New normal.  Are you harming your portfolio by following one of the
most traditional and popular rules of investing?

And from the battlefield to the business world — the real reason some
veterans are becoming entrepreneurs.

All that and more tonight on NIGHTLY BUSINESS REPORT for Wednesday,
November 11th.

Good evening, everyone, and welcome.  Tyler Mathisen is off tonight.

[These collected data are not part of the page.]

import Summits.RiemannHypothesis.RiemannHypothesis.Theorems.SpectralTraceWindowStepConjugateSplit
import HarnessLib

/-!
# The conjugate-point dichotomy is a genuine PARTITION of the failure worlds (calibration)

Crux `stmt-RiemannHypothesis-14659` (`SpectralTrace.WindowStep`), line `conjugate-point`, split glue
`Theorems/SpectralTraceWindowStepConjugateSplit.lean` (`windowStep_of_dichotomy`,
`windowStep_iff_dichotomy`).

Two kernel-checked facts the planners use when filing the split
`WindowStep ⟸ CrystRegular ∧ NoDegenerateEdge`:

* `exists_max_trace_level` (RH-FREE): the set of positive window levels carrying a real
  unit-multiplicity trace family is an initial CLOSED segment of `(0, ∞)` — if some level `A₀ > 0`
  fails, there is `M ∈ [0, A₀)` with `Trace A ↔ A ≤ M` for every `A > 0` (antitonicity
  `windowTrace_anti` + the landed closedness under suprema `traceClosed`). So in any world where the
  ladder dies it dies at a MAXIMAL level `A‡ = M`.
* `dichotomy_failure_located`: in a hypothetical world with the seed `WindowTraceArch` and `¬RH`
  (the only way the crux can fail, `not_windowStep_iff`), EXACTLY ONE child fails, and which one is
  decided by the sign of `ε(A‡/2) ≥ 0`: if `ε(A‡/2) > 0` (the ladder dies with spectral slack) then
  `CrystRegular` fails and `NoDegenerateEdge` holds; if `ε(A‡/2) = 0` (it dies exactly at the conjugate
  level) then `CrystRegular` holds and `NoDegenerateEdge` fails. Neither child is `≡ (Arch → RH)`
  unless the other is a theorem.
-/

set_option linter.dupNamespace false

noncomputable section

open Complex Set Filter
open scoped Topology

namespace Summit.RiemannHypothesis.RiemannHypothesis.Theorems.SpectralTraceWindowStep

open Literature.NumberTheory.LFunctions
open Summit.RiemannHypothesis.RiemannHypothesis.Theses.SpectralTrace
open Summit.RiemannHypothesis.RiemannHypothesis.Theorems
open Summit.RiemannHypothesis.RiemannHypothesis.Theorems.WindowStep.Negative
open Summit.RiemannHypothesis.RiemannHypothesis.Theorems.WeilWindowFlowGronwallLeakage

/-- `Trace(A)` (file-local notation, verbatim the shape of `WindowTraceArch` / `WindowStep`). -/
local notation3 "WTrace " A:max => ∃ (ι : Type) (γ : ι → ℝ), ∀ g : ℝ → ℂ, IsWeilTest g →
  tsupport g ⊆ Set.Icc (-A) A →
    HasSum (fun i => weilMellin g (1 / 2 + (γ i : ℂ) * I)) (weilFunctional g)

/-! ## RH-free: the trace levels form an initial closed segment -/

/-- **The ladder dies at a maximum (RH-free).** If some positive level `A₀` carries no trace family,
there is `M ∈ [0, A₀)` such that, for every `A > 0`, level `A` carries a trace family iff `A ≤ M`.
(`M = sup` of the trace levels, a rung itself by `traceClosed`; `M = 0` if there is none.)
[folklore] -/
theorem exists_max_trace_level :
    ∀ A₀ : ℝ, 0 < A₀ →
      (¬ ∃ (ι : Type) (γ : ι → ℝ), ∀ g : ℝ → ℂ, Literature.NumberTheory.LFunctions.IsWeilTest g →
          tsupport g ⊆ Set.Icc (-A₀) A₀ →
            HasSum (fun i => Literature.NumberTheory.LFunctions.weilMellin g (1 / 2 + (γ i : ℂ) * Complex.I))
              (Literature.NumberTheory.LFunctions.weilFunctional g)) →
      ∃ M : ℝ, 0 ≤ M ∧ M < A₀ ∧ ∀ A : ℝ, 0 < A →
        ((∃ (ι : Type) (γ : ι → ℝ), ∀ g : ℝ → ℂ, Literature.NumberTheory.LFunctions.IsWeilTest g →
            tsupport g ⊆ Set.Icc (-A) A →
              HasSum (fun i => Literature.NumberTheory.LFunctions.weilMellin g (1 / 2 + (γ i : ℂ) * Complex.I))
                (Literature.NumberTheory.LFunctions.weilFunctional g)) ↔ A ≤ M) := by
  intro A₀ hA₀ hfail
  set S : Set ℝ := {A : ℝ | 0 < A ∧ WTrace A} with hS
  -- every trace level lies strictly below the failing level
  have hlt : ∀ A ∈ S, A < A₀ := by
    intro A hA
    by_contra h
    exact hfail (windowTrace_anti (le_of_not_gt h) hA.2)
  have hbdd : BddAbove S := ⟨A₀, fun A hA => (hlt A hA).le⟩
  by_cases hne : S.Nonempty
  · set M : ℝ := sSup S with hM
    have hMle : M ≤ A₀ := csSup_le hne fun A hA => (hlt A hA).le
    have hMpos : 0 < M := by
      obtain ⟨A₁, hA₁⟩ := hne
      exact hA₁.1.trans_le (le_csSup hbdd hA₁)
    -- levels strictly below `M` are rungs
    have hbelow : ∀ B : ℝ, 0 < B → B < M → WTrace B := by
      intro B _ hBM
      obtain ⟨A, hA, hBA⟩ := exists_lt_of_lt_csSup hne hBM
      exact windowTrace_anti hBA.le hA.2
    -- hence `M` itself is a rung (closedness under suprema, RH-free)
    have hMtrace : WTrace M := traceClosed M hMpos hbelow
    have hMlt : M < A₀ := by
      rcases hMle.lt_or_eq with h | h
      · exact h
      · exfalso
        rw [h] at hMtrace
        exact hfail hMtrace
    refine ⟨M, hMpos.le, hMlt, fun A hA => ⟨fun h => le_csSup hbdd ⟨hA, h⟩, fun h => ?_⟩⟩
    rcases h.lt_or_eq with h' | h'
    · exact hbelow A hA h'
    · rw [h']
      exact hMtrace
  · refine ⟨0, le_rfl, hA₀, fun A hA => ⟨fun h => ?_, fun h => ?_⟩⟩
    · exact absurd ⟨A, hA, h⟩ hne
    · exact absurd hA (not_lt.2 h)

/-! ## Exactly one child fails in a seed-and-not-RH world, and where -/

/-- **The cut is a partition of the failure worlds.** Assume the seed `WindowTraceArch` and `¬RH`
(equivalently `¬WindowStep`, `not_windowStep_iff`). Then there is a maximal trace level
`M = A‡ ≥ log 2` (`Trace A ↔ A ≤ M` for all `A > 0`), `ε(M/2) ≥ 0`, and EXACTLY ONE child of the
split fails, decided by the sign of `ε(M/2)`: interior death `0 < ε(M/2)` — `CrystRegular` fails (a
regular level just above `M`, by continuity of `ε`) while `NoDegenerateEdge` holds (below `M` every
half level is strictly regular by antitonicity); edge death `ε(M/2) = 0` — `CrystRegular` holds
(regular half levels lie below `M/2` by strict antitonicity) while `NoDegenerateEdge` fails at
`a = M/2 ≥ log 3 / 2`. [folklore] -/
theorem dichotomy_failure_located :
    Summit.RiemannHypothesis.RiemannHypothesis.Theses.SpectralTrace.WindowTraceArch → ¬ RiemannHypothesis →
      ∃ M : ℝ, Real.log 2 ≤ M ∧
        (∀ A : ℝ, 0 < A →
          ((∃ (ι : Type) (γ : ι → ℝ), ∀ g : ℝ → ℂ, Literature.NumberTheory.LFunctions.IsWeilTest g →
              tsupport g ⊆ Set.Icc (-A) A →
                HasSum (fun i => Literature.NumberTheory.LFunctions.weilMellin g (1 / 2 + (γ i : ℂ) * Complex.I))
                  (Literature.NumberTheory.LFunctions.weilFunctional g)) ↔ A ≤ M)) ∧
        0 ≤ Literature.NumberTheory.LFunctions.weilGroundEnergy (M / 2) ∧
        ((0 < Literature.NumberTheory.LFunctions.weilGroundEnergy (M / 2) ∧
            ¬ (∀ B : ℝ, Real.log 2 ≤ B →
                Summit.RiemannHypothesis.RiemannHypothesis.Theses.SpectralTrace.WindowTraceArch →
                  0 < Literature.NumberTheory.LFunctions.weilGroundEnergy (B / 2) →
                    ∃ (ι : Type) (γ : ι → ℝ), ∀ g : ℝ → ℂ, Literature.NumberTheory.LFunctions.IsWeilTest g →
                      tsupport g ⊆ Set.Icc (-B) B →
                        HasSum (fun i => Literature.NumberTheory.LFunctions.weilMellin g (1 / 2 + (γ i : ℂ) * Complex.I))
                          (Literature.NumberTheory.LFunctions.weilFunctional g)) ∧
            (∀ a : ℝ, Real.log 3 / 2 ≤ a →
              (∀ B : ℝ, 0 < B → B < 2 * a →
                ∃ (ι : Type) (γ : ι → ℝ), ∀ g : ℝ → ℂ, Literature.NumberTheory.LFunctions.IsWeilTest g →
                  tsupport g ⊆ Set.Icc (-B) B →
                    HasSum (fun i => Literature.NumberTheory.LFunctions.weilMellin g (1 / 2 + (γ i : ℂ) * Complex.I))
                      (Literature.NumberTheory.LFunctions.weilFunctional g)) →
              0 < Literature.NumberTheory.LFunctions.weilGroundEnergy a)) ∨
          (Literature.NumberTheory.LFunctions.weilGroundEnergy (M / 2) = 0 ∧
            (∀ B : ℝ, Real.log 2 ≤ B →
                Summit.RiemannHypothesis.RiemannHypothesis.Theses.SpectralTrace.WindowTraceArch →
                  0 < Literature.NumberTheory.LFunctions.weilGroundEnergy (B / 2) →
                    ∃ (ι : Type) (γ : ι → ℝ), ∀ g : ℝ → ℂ, Literature.NumberTheory.LFunctions.IsWeilTest g →
                      tsupport g ⊆ Set.Icc (-B) B →
                        HasSum (fun i => Literature.NumberTheory.LFunctions.weilMellin g (1 / 2 + (γ i : ℂ) * Complex.I))
                          (Literature.NumberTheory.LFunctions.weilFunctional g)) ∧
            ¬ (∀ a : ℝ, Real.log 3 / 2 ≤ a →
              (∀ B : ℝ, 0 < B → B < 2 * a →
                ∃ (ι : Type) (γ : ι → ℝ), ∀ g : ℝ → ℂ, Literature.NumberTheory.LFunctions.IsWeilTest g →
                  tsupport g ⊆ Set.Icc (-B) B →
                    HasSum (fun i => Literature.NumberTheory.LFunctions.weilMellin g (1 / 2 + (γ i : ℂ) * Complex.I))
                      (Literature.NumberTheory.LFunctions.weilFunctional g)) →
              0 < Literature.NumberTheory.LFunctions.weilGroundEnergy a))) := by
  intro hArch hnRH
  have hlog2 : 0 < Real.log 2 := Real.log_pos one_lt_two
  -- the crux fails: some rung `n ≥ 2` without the next one
  have hnot : ¬ WindowStep := not_windowStep_iff.2 ⟨hArch, hnRH⟩
  obtain ⟨n, hn, hrung, hfail⟩ : ∃ n : ℕ, 2 ≤ n ∧ WTrace (Real.log (n : ℝ)) ∧
      ¬ WTrace (Real.log ((n : ℝ) + 1)) := by
    by_contra h
    exact hnot fun n hn hr => by_contra fun hf => h ⟨n, hn, hr, hf⟩
  have hn' : (2 : ℝ) ≤ n := by exact_mod_cast hn
  have hA₀ : 0 < Real.log ((n : ℝ) + 1) := Real.log_pos (by linarith)
  obtain ⟨M, -, -, hM⟩ := exists_max_trace_level _ hA₀ hfail
  -- `log 2 ≤ log n ≤ M`
  have hlogn : 0 < Real.log (n : ℝ) := Real.log_pos (by linarith)
  have h2M : Real.log 2 ≤ M :=
    (Real.log_le_log two_pos hn').trans ((hM _ hlogn).1 hrung)
  have hMpos : 0 < M := hlog2.trans_le h2M
  have hMtrace : WTrace M := (hM M hMpos).2 le_rfl
  -- `ε(M/2) ≥ 0` from the rung at `M`
  have hε0 : 0 ≤ weilGroundEnergy (M / 2) := by
    have h2 : WTrace (2 * (M / 2)) := by rwa [show 2 * (M / 2) = M by ring]
    exact weilGroundEnergy_nonneg_of_wtrace' (by positivity) h2
  refine ⟨M, h2M, hM, hε0, ?_⟩
  rcases hε0.lt_or_eq with hpos | h0
  · -- interior death: `CrystRegular` fails, `NoDegenerateEdge` holds
    refine Or.inl ⟨hpos, fun hR => ?_, fun a _ hbelow => ?_⟩
    · -- a regular level just above `M`
      have hcont : ContinuousAt weilGroundEnergy (M / 2) := continuousAt_weilGroundEnergy (by positivity)
      have hev : ∀ᶠ x in 𝓝 (M / 2), 0 < weilGroundEnergy x := hcont.eventually (lt_mem_nhds hpos)
      obtain ⟨η, hη, hball⟩ := Metric.eventually_nhds_iff.1 hev
      have hy : 0 < weilGroundEnergy (M / 2 + η / 2) := by
        refine hball ?_
        rw [Real.dist_eq, show M / 2 + η / 2 - M / 2 = η / 2 by ring, abs_of_pos (half_pos hη)]
        linarith
      have hB : Real.log 2 ≤ M + η := by linarith
      have hT : WTrace (M + η) := hR (M + η) hB hArch (by rwa [show (M + η) / 2 = M / 2 + η / 2 by ring])
      have := (hM (M + η) (by positivity)).1 hT
      linarith
    · -- every level below `2a` a rung forces `2a ≤ M`, hence `ε(a) ≥ ε(M/2) > 0`
      have hapos : 0 < a := by
        have h3 : 0 < Real.log 3 := Real.log_pos (by norm_num)
        have : Real.log 3 / 2 ≤ a := ‹_›
        linarith
      have h2a : 2 * a ≤ M := by
        by_contra hlt
        push Not at hlt
        have hBpos : 0 < (M + 2 * a) / 2 := by linarith
        have hT : WTrace ((M + 2 * a) / 2) := hbelow _ hBpos (by linarith)
        have := (hM _ hBpos).1 hT
        linarith
      rcases (show a ≤ M / 2 by linarith).lt_or_eq with hlt | heq
      · exact hpos.trans (weilGroundEnergy_lt_of_lt (a := a) (A := M / 2) hapos hlt)
      · rwa [heq]
  · -- edge death: `CrystRegular` holds, `NoDegenerateEdge` fails at `a = M/2`
    have h0' : weilGroundEnergy (M / 2) = 0 := h0.symm
    refine Or.inr ⟨h0', fun B hB _ hεB => ?_, fun hE => ?_⟩
    · have hBpos : 0 < B := hlog2.trans_le hB
      refine (hM B hBpos).2 ?_
      by_contra hlt
      push Not at hlt
      have := weilGroundEnergy_lt_of_lt (a := M / 2) (A := B / 2) (by positivity) (by linarith)
      linarith
    · have h32 : Real.log 3 / 2 ≤ M / 2 := by
        by_contra hlt
        push Not at hlt
        have := weilGroundEnergy_pos_of_lt_log_three_half' (a := M / 2) (by positivity) hlt
        linarith
      have hbelow : ∀ B : ℝ, 0 < B → B < 2 * (M / 2) → WTrace B := fun B hB hBlt =>
        (hM B hB).2 (by linarith)
      have := hE (M / 2) h32 hbelow
      linarith

end Summit.RiemannHypothesis.RiemannHypothesis.Theorems.SpectralTraceWindowStep

end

Well, the magic of Macy`s (NYSE:M) was nowhere to be found, and it
sent a chill through the retail sector.  The department store that many
consider to be a bellwether for the industry reported a sharp drop in
quarterly sales, and it lowered its earnings guidance for the year,
something many investors don`t want to see heading into the holiday season.
And that sent shares lower, falling nearly 14 percent, its worst day since
2008.

Courtney Reagan has more on Macy`s (NYSE:M) meltdown.

(BEGIN VIDEOTAPE)

COURTNEY REAGAN, NIGHTLY BUSINESS REPORT CORRESPONDENT:  For the
second straight quarter, the magic was missing at Macy`s (NYSE:M).  The
department store beat profit expectations but reported disappointing sales
and cut its full-year earnings forecast.  CEO Terry Lundgren said many of
the issues that plagued them during the year have gotten worse, including
declining tourist spending at its highest volume and most profitable big-
city stores and unseasonably warm weather crimping sales of cold-weather
merchandise.

TERRY LUNDGREN, MACY`S CEO:  The reality is, particularly in the
Northeast, it is much warmer this year than last.  And so, we expect that`s
going to continue.  That`s not going to — those things are just not going
to change dramatically, I don`t believe.

And at some point in time, you run out of days to sell through the
inventory, because December 27th comes and volume just drops off
precipitously.  So, earnings is forecast down for fourth quarter because
we`re going to take markdowns.  We`re going to — I mean, great for
consumers.  Consumers are going to have a field day.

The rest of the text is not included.